- [WORK TASK]:
Nothing in the entries may change when they are transcribed.

- [INFORMATION PROVIDED]:
import Literature.NumberTheory.LFunctions.FeketePolyaKernelReweightedQuadratic
import HarnessLib

/-!
# No real zero for real primitive characters of conductor `46012 ≤ q ≤ 46443`: REWEIGHTED Fekete–Pólya rows, in the kernel

Topic `Literature/NumberTheory/LFunctions`; namespace `Literature.NumberTheory.LFunctions`. THEOREMS only (no
definition, no named fact, no `sorry`; standard axioms): one PUBLIC theorem **`noRealZero{Odd,Even}_fp_<q>`** per
fundamental discriminant `D`, `|D| = q ∈ [46012, 46443]`, with NO plain Fekete–Pólya witness in the scanned range but a REWEIGHTED one — the coefficients of `L(s, χ)·G(s)`, `G(s) = ∏(1 + ε_p p^(-s))` (`ε_p = ∓χ(p)`: remove / double the multiples of `p`; `ε_p = ±1` at `p ∣ q`), have non-negative iterated sums of some order over one period (`FeketePolyaReweighted.lean`, `FeketePolyaKernelCertificatesWeighted{,Wrappers}.lean`) — for every primitive
quadratic `χ` mod `q` of the parity of `D` and every `σ ∈ (0, 1)`, `L(σ, χ) ≠ 0` (statement shape of the
`interval_cases` bullets of the `NoRealZero{Odd,Even}…` range files, so a range assembly cites them by name).
Cell `parity-realchar`, kernel floor of the wide column (TARGET §2 row 19), Fekete–Pólya lane (seat prover-2).

Method (engine v4, reweighted): `FeketePolyaKernelCertificatesWeighted{,Wrappers}.lean` — the iterated partial sums of
order `K` of the reweighted value stream are non-negative over one period `N`, decided in the kernel BLOCKWISE on packed
base-`2^b` digits (`blockCertD b e K N D₀ (rwTabs kind b ps N (twOf fs))`: weight tables = sums of dilated sign tables of the character from the
quadratic-residue bitsets of the prime factors of the conductor — the factor list is part of each certificate,
primality by `norm_num` — prefix sums by one big-integer multiplication per order and block, sign test by one
AND), hence `G(σ)·ℜL(σ, χ) > 0` (the Laplace-integral form of MV (5.23) with the substitution `t ↦ dt`, `FeketePolyaReweighted`) and
`L(σ, χ) ≠ 0`.  Witnesses `(G, K)` from the reweighted scan of this seat (`HOME/parity-realchar-prover-2/tools-v4/fpscan4.c`, primes `≤ 17`,
periods `≤ 2·10⁶`; no kit); the digit width `b` is two bits above the size of
the running-sum bound recorded by the scan.  1 characters in this file (est. 57 kernel-s).
Only the rows RESCUED by the reweighted scan (and not already covered by a plain witness) appear here; the rest stays with the
truncation certificates of the companion lane.

## References

* H. L. Montgomery, R. C. Vaughan, *Multiplicative Number Theory I*, CUP 2007, §9.3 Thm 9.13, §11.2.1
  Exercises 7–8. [MontgomeryVaughan2007]
* M. Fekete, G. Pólya, *Über ein Problem von Laguerre*, Rend. Circ. Mat. Palermo 34 (1912) 89–120. [FeketePolya1912]
-/

namespace Literature.NumberTheory.LFunctions

open FeketePolyaKernel

set_option maxHeartbeats 400000 in
/-- `D = 46012`: the even character `χ₋₄·(·/11503)` of conductor `46012` (`11503`: prime) — NO plain Fekete–Pólya witness in the scanned range; REWEIGHTED witness: the coefficients of `L(s, χ)·(1 − 2^{-s} + 2^{-2s}) (1 + 3^{-2s})` have non-negative iterated sums of order `6` over the period `1656432` (block certificate, digits of `104` bits, splitting depth `13`); est. `57.0` kernel-s. [cite: MontgomeryVaughan2007, §11.2.1 Exercises 7 (g), 8] -/
theorem noRealZeroEven_fp_46012 :
    ∀ χ : DirichletCharacter ℂ 46012, χ.IsQuadratic → χ.IsPrimitive → χ.Even →
      ∀ σ : ℝ, 0 < σ → σ < 1 → χ.LFunction σ ≠ 0 :=
  good_even_of_four_rw2 [11503] (by norm_num) (by decide) (by decide) [(2, -1, 1), (3, 0, 1)] 1656432 6 104 13 (by decide) (by decide) (by decide) (by decide) (by decide) (by decide)
    (Or.inr (by decide +kernel))

end Literature.NumberTheory.LFunctions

- [RESPONSE FOR THIS EXERCISE]:
import Literature.NumberTheory.LFunctions.FeketePolyaKernelReweightedQuadratic
import HarnessLib

/-!
# No real zero for real primitive characters of conductor `46012 ≤ q ≤ 46443`: REWEIGHTED Fekete–Pólya rows, in the kernel

Topic `Literature/NumberTheory/LFunctions`; namespace `Literature.NumberTheory.LFunctions`. THEOREMS only (no
definition, no named fact, no `sorry`; standard axioms): one PUBLIC theorem **`noRealZero{Odd,Even}_fp_<q>`** per
fundamental discriminant `D`, `|D| = q ∈ [46012, 46443]`, with NO plain Fekete–Pólya witness in the scanned range but a REWEIGHTED one — the coefficients of `L(s, χ)·G(s)`, `G(s) = ∏(1 + ε_p p^(-s))` (`ε_p = ∓χ(p)`: remove / double the multiples of `p`; `ε_p = ±1` at `p ∣ q`), have non-negative iterated sums of some order over one period (`FeketePolyaReweighted.lean`, `FeketePolyaKernelCertificatesWeighted{,Wrappers}.lean`) — for every primitive
quadratic `χ` mod `q` of the parity of `D` and every `σ ∈ (0, 1)`, `L(σ, χ) ≠ 0` (statement shape of the
`interval_cases` bullets of the `NoRealZero{Odd,Even}…` range files, so a range assembly cites them by name).
Cell `parity-realchar`, kernel floor of the wide column (TARGET §2 row 19), Fekete–Pólya lane (seat prover-2).

Method (engine v4, reweighted): `FeketePolyaKernelCertificatesWeighted{,Wrappers}.lean` — the iterated partial sums of
order `K` of the reweighted value stream are non-negative over one period `N`, decided in the kernel BLOCKWISE on packed
base-`2^b` digits (`blockCertD b e K N D₀ (rwTabs kind b ps N (twOf fs))`: weight tables = sums of dilated sign tables of the character from the
quadratic-residue bitsets of the prime factors of the conductor — the factor list is part of each certificate,
primality by `norm_num` — prefix sums by one big-integer multiplication per order and block, sign test by one
AND), hence `G(σ)·ℜL(σ, χ) > 0` (the Laplace-integral form of MV (5.23) with the substitution `t ↦ dt`, `FeketePolyaReweighted`) and
`L(σ, χ) ≠ 0`.  Witnesses `(G, K)` from the reweighted scan of this seat (`HOME/parity-realchar-prover-2/tools-v4/fpscan4.c`, primes `≤ 17`,
periods `≤ 2·10⁶`; no kit); the digit width `b` is two bits above the size of
the running-sum bound recorded by the scan.  1 characters in this file (est. 57 kernel-s).
Only the rows RESCUED by the reweighted scan (and not already covered by a plain witness) appear here; the rest stays with the
truncation certificates of the companion lane.

## References

* H. L. Montgomery, R. C. Vaughan, *Multiplicative Number Theory I*, CUP 2007, §9.3 Thm 9.13, §11.2.1
  Exercises 7–8. [MontgomeryVaughan2007]
* M. Fekete, G. Pólya, *Über ein Problem von Laguerre*, Rend. Circ. Mat. Palermo 34 (1912) 89–120. [FeketePolya1912]
-/

namespace Literature.NumberTheory.LFunctions

open FeketePolyaKernel

set_option maxHeartbeats 400000 in
/-- `D = 46012`: the even character `χ₋₄·(·/11503)` of conductor `46012` (`11503`: prime) — NO plain Fekete–Pólya witness in the scanned range; REWEIGHTED witness: the coefficients of `L(s, χ)·(1 − 2^{-s} + 2^{-2s}) (1 + 3^{-2s})` have non-negative iterated sums of order `6` over the period `1656432` (block certificate, digits of `104` bits, splitting depth `13`); est. `57.0` kernel-s. [cite: MontgomeryVaughan2007, §11.2.1 Exercises 7 (g), 8] -/
theorem noRealZeroEven_fp_46012 :
    ∀ χ : DirichletCharacter ℂ 46012, χ.IsQuadratic → χ.IsPrimitive → χ.Even →
      ∀ σ : ℝ, 0 < σ → σ < 1 → χ.LFunction σ ≠ 0 :=
  good_even_of_four_rw2 [11503] (by norm_num) (by decide) (by decide) [(2, -1, 1), (3, 0, 1)] 1656432 6 104 13 (by decide) (by decide) (by decide) (by decide) (by decide) (by decide)
    (Or.inr (by decide +kernel))

end Literature.NumberTheory.LFunctions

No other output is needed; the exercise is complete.